[About this exercise]
After finding the line with "the fact holds;" in the data below, set down exactly each line through the one with "hypothesis removed: for", inclusive, and stop there.
START Given data
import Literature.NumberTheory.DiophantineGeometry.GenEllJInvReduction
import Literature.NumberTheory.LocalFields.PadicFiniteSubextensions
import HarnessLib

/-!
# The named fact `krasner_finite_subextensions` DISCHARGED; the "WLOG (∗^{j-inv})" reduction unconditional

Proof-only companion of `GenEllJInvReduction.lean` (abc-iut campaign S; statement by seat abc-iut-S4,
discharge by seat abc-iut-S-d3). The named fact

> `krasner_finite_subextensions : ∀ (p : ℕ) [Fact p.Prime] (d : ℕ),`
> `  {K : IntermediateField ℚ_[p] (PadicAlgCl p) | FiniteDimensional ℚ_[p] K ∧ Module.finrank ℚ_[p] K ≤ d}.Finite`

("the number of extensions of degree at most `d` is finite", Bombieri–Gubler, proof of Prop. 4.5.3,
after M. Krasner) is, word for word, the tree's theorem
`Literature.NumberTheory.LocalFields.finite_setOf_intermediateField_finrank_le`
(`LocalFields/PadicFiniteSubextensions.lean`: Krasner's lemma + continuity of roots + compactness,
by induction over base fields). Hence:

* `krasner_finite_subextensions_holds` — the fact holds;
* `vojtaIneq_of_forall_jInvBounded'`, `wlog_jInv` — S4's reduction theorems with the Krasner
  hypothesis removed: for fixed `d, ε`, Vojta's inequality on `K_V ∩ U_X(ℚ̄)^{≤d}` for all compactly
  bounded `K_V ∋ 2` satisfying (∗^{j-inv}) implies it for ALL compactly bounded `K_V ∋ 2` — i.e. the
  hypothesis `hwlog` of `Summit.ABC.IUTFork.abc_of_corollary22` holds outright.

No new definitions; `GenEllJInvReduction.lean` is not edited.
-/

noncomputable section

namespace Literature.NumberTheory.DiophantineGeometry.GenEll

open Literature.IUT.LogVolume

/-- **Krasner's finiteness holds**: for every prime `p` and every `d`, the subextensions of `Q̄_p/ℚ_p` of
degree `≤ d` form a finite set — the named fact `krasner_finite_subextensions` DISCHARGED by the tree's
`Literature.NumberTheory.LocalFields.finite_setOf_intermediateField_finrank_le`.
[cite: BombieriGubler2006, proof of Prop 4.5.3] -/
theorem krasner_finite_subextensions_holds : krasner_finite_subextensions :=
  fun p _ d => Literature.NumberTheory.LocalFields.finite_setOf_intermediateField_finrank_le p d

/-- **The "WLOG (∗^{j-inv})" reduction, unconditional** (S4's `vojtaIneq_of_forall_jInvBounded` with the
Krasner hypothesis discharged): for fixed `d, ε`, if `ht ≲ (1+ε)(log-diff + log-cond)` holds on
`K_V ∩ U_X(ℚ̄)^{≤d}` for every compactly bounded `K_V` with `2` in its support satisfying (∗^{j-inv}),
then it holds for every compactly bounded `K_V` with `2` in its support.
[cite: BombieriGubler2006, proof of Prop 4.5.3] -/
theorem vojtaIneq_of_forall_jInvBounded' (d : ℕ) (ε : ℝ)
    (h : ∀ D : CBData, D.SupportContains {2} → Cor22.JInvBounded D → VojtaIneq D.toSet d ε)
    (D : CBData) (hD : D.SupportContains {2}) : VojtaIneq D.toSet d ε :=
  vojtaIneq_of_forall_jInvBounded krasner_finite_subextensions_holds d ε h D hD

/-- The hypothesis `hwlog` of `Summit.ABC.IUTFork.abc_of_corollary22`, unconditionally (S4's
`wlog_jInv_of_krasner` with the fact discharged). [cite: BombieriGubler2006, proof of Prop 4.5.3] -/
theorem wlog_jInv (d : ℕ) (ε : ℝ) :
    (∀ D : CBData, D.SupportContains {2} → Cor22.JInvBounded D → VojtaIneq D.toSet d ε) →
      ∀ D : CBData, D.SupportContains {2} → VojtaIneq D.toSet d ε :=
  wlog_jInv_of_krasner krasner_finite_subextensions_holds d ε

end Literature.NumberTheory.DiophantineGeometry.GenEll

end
END Given data
[Exercise solution]
* `krasner_finite_subextensions_holds` — the fact holds;
* `vojtaIneq_of_forall_jInvBounded'`, `wlog_jInv` — S4's reduction theorems with the Krasner
  hypothesis removed: for fixed `d, ε`, Vojta's inequality on `K_V ∩ U_X(ℚ̄)^{≤d}` for all compactly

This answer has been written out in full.